For the entries that follow, restate word for word the line containing "namespace PercRepro", the line containing "have hcases : M.coloops.ncard", and every line that lies between them.
____________________
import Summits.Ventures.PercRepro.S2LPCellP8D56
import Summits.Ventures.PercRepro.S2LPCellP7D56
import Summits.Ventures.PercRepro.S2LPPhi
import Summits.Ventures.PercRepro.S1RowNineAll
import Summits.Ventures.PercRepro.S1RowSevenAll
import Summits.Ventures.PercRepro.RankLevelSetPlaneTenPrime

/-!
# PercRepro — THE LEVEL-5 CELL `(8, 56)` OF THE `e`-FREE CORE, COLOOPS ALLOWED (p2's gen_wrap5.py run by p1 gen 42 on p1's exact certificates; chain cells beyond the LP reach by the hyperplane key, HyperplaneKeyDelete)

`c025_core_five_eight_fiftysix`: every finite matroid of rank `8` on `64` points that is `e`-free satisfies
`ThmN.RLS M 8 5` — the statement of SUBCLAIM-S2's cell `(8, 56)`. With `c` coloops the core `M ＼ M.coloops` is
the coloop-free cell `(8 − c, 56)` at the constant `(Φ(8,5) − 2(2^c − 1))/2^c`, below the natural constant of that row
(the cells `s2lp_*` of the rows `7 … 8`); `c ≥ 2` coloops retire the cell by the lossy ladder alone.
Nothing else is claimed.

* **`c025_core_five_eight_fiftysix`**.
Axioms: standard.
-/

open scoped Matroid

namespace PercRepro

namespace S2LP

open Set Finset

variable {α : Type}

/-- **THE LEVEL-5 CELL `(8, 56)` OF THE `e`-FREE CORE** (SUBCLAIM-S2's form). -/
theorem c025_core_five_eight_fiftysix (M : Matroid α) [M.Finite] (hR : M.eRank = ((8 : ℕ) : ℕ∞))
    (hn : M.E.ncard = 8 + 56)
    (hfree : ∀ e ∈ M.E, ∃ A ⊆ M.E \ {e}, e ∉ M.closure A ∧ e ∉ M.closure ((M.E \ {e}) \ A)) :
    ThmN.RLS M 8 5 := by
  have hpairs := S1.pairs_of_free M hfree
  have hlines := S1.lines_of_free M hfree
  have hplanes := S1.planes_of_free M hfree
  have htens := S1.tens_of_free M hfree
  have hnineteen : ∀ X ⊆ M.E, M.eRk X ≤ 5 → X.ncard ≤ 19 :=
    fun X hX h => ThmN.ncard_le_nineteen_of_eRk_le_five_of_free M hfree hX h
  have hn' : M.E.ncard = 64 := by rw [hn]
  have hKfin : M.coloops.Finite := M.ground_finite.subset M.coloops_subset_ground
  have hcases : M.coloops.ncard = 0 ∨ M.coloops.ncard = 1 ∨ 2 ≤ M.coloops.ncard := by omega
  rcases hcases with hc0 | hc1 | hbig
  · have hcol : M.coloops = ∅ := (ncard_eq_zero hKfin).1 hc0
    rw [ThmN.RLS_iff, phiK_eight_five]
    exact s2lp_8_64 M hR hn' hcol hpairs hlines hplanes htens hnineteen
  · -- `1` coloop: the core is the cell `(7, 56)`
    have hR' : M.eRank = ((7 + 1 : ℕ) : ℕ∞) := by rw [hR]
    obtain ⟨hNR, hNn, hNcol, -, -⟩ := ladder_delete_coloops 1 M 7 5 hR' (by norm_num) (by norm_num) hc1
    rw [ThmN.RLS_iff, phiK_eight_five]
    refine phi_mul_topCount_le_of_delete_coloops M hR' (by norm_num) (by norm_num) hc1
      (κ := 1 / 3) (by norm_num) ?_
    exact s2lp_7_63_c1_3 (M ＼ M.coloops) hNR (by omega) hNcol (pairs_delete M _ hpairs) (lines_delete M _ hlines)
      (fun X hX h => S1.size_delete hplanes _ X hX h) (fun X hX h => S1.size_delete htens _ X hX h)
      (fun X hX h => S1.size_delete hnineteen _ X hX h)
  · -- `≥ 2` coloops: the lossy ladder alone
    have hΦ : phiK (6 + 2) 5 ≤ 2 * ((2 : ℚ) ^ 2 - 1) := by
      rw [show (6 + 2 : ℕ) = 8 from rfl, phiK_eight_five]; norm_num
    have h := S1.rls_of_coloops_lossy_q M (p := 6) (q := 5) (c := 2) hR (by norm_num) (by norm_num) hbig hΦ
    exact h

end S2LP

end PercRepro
____________________
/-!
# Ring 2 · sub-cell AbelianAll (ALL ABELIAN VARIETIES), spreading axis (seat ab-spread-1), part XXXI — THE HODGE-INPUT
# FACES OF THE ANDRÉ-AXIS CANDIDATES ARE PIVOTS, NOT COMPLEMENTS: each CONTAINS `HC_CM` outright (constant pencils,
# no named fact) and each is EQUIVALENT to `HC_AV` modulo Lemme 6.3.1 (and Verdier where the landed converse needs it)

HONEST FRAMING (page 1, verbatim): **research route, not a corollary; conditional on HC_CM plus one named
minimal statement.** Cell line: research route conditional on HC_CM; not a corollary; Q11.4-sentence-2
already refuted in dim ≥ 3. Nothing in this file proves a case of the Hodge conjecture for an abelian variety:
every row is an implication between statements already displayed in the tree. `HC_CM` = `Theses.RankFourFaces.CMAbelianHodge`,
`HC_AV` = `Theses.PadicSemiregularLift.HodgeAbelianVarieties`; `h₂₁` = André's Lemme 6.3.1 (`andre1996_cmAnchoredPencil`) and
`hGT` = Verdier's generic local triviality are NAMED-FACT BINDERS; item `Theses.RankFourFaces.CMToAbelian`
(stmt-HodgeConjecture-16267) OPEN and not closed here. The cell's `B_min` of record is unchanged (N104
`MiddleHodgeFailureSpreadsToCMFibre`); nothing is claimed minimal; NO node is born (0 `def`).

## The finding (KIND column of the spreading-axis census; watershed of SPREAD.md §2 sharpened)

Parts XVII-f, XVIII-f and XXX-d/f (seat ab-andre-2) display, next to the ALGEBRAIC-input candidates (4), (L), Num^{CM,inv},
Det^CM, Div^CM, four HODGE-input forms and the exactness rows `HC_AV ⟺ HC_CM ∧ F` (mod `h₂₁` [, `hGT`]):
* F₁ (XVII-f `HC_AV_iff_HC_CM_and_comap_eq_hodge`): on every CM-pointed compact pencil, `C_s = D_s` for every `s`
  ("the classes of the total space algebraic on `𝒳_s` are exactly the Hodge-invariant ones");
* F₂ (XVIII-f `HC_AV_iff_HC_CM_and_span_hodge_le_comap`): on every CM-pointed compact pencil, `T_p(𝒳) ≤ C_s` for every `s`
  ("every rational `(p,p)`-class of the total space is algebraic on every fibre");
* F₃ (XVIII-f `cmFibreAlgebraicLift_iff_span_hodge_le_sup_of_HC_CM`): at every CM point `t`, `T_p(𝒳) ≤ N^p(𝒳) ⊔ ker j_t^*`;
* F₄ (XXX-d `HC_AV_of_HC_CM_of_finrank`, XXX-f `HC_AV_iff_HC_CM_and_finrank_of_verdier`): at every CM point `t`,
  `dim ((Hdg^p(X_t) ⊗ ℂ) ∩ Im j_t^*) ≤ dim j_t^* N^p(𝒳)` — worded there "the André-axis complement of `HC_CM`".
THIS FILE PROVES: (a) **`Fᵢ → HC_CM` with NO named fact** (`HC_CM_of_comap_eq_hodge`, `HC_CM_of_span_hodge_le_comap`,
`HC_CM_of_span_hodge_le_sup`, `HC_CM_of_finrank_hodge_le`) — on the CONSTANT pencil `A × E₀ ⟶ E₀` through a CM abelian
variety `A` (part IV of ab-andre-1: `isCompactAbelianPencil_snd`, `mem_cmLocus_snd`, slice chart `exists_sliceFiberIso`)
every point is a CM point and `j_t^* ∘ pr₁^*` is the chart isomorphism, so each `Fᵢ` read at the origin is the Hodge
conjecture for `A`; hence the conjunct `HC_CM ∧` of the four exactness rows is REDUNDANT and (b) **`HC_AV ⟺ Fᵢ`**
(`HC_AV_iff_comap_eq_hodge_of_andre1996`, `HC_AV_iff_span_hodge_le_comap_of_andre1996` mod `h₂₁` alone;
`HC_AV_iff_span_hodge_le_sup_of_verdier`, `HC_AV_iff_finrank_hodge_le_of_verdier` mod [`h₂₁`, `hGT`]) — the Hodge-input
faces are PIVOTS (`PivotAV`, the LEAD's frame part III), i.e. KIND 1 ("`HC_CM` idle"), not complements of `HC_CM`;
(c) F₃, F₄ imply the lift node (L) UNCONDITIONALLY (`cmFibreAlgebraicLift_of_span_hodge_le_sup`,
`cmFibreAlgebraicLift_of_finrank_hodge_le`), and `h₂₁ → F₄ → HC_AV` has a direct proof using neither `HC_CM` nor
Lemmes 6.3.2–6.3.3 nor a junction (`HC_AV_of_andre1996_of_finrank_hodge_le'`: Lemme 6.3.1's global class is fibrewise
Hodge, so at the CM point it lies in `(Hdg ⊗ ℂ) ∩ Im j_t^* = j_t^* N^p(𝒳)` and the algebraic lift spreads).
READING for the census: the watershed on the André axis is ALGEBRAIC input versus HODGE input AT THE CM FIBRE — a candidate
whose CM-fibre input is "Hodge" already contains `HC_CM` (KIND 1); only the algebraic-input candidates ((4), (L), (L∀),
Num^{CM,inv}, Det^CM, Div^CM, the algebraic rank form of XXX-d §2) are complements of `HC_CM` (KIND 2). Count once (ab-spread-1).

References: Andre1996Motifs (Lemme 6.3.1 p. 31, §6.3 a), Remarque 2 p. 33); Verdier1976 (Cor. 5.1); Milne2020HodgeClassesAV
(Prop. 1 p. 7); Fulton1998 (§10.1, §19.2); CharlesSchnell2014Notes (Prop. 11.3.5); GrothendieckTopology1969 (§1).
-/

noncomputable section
____________________
> **Solution to the exercise**
namespace PercRepro

namespace S2LP

open Set Finset

variable {α : Type}

/-- **THE LEVEL-5 CELL `(8, 56)` OF THE `e`-FREE CORE** (SUBCLAIM-S2's form). -/
theorem c025_core_five_eight_fiftysix (M : Matroid α) [M.Finite] (hR : M.eRank = ((8 : ℕ) : ℕ∞))
    (hn : M.E.ncard = 8 + 56)
    (hfree : ∀ e ∈ M.E, ∃ A ⊆ M.E \ {e}, e ∉ M.closure A ∧ e ∉ M.closure ((M.E \ {e}) \ A)) :
    ThmN.RLS M 8 5 := by
  have hpairs := S1.pairs_of_free M hfree
  have hlines := S1.lines_of_free M hfree
  have hplanes := S1.planes_of_free M hfree
  have htens := S1.tens_of_free M hfree
  have hnineteen : ∀ X ⊆ M.E, M.eRk X ≤ 5 → X.ncard ≤ 19 :=
    fun X hX h => ThmN.ncard_le_nineteen_of_eRk_le_five_of_free M hfree hX h
  have hn' : M.E.ncard = 64 := by rw [hn]
  have hKfin : M.coloops.Finite := M.ground_finite.subset M.coloops_subset_ground
  have hcases : M.coloops.ncard = 0 ∨ M.coloops.ncard = 1 ∨ 2 ≤ M.coloops.ncard := by omega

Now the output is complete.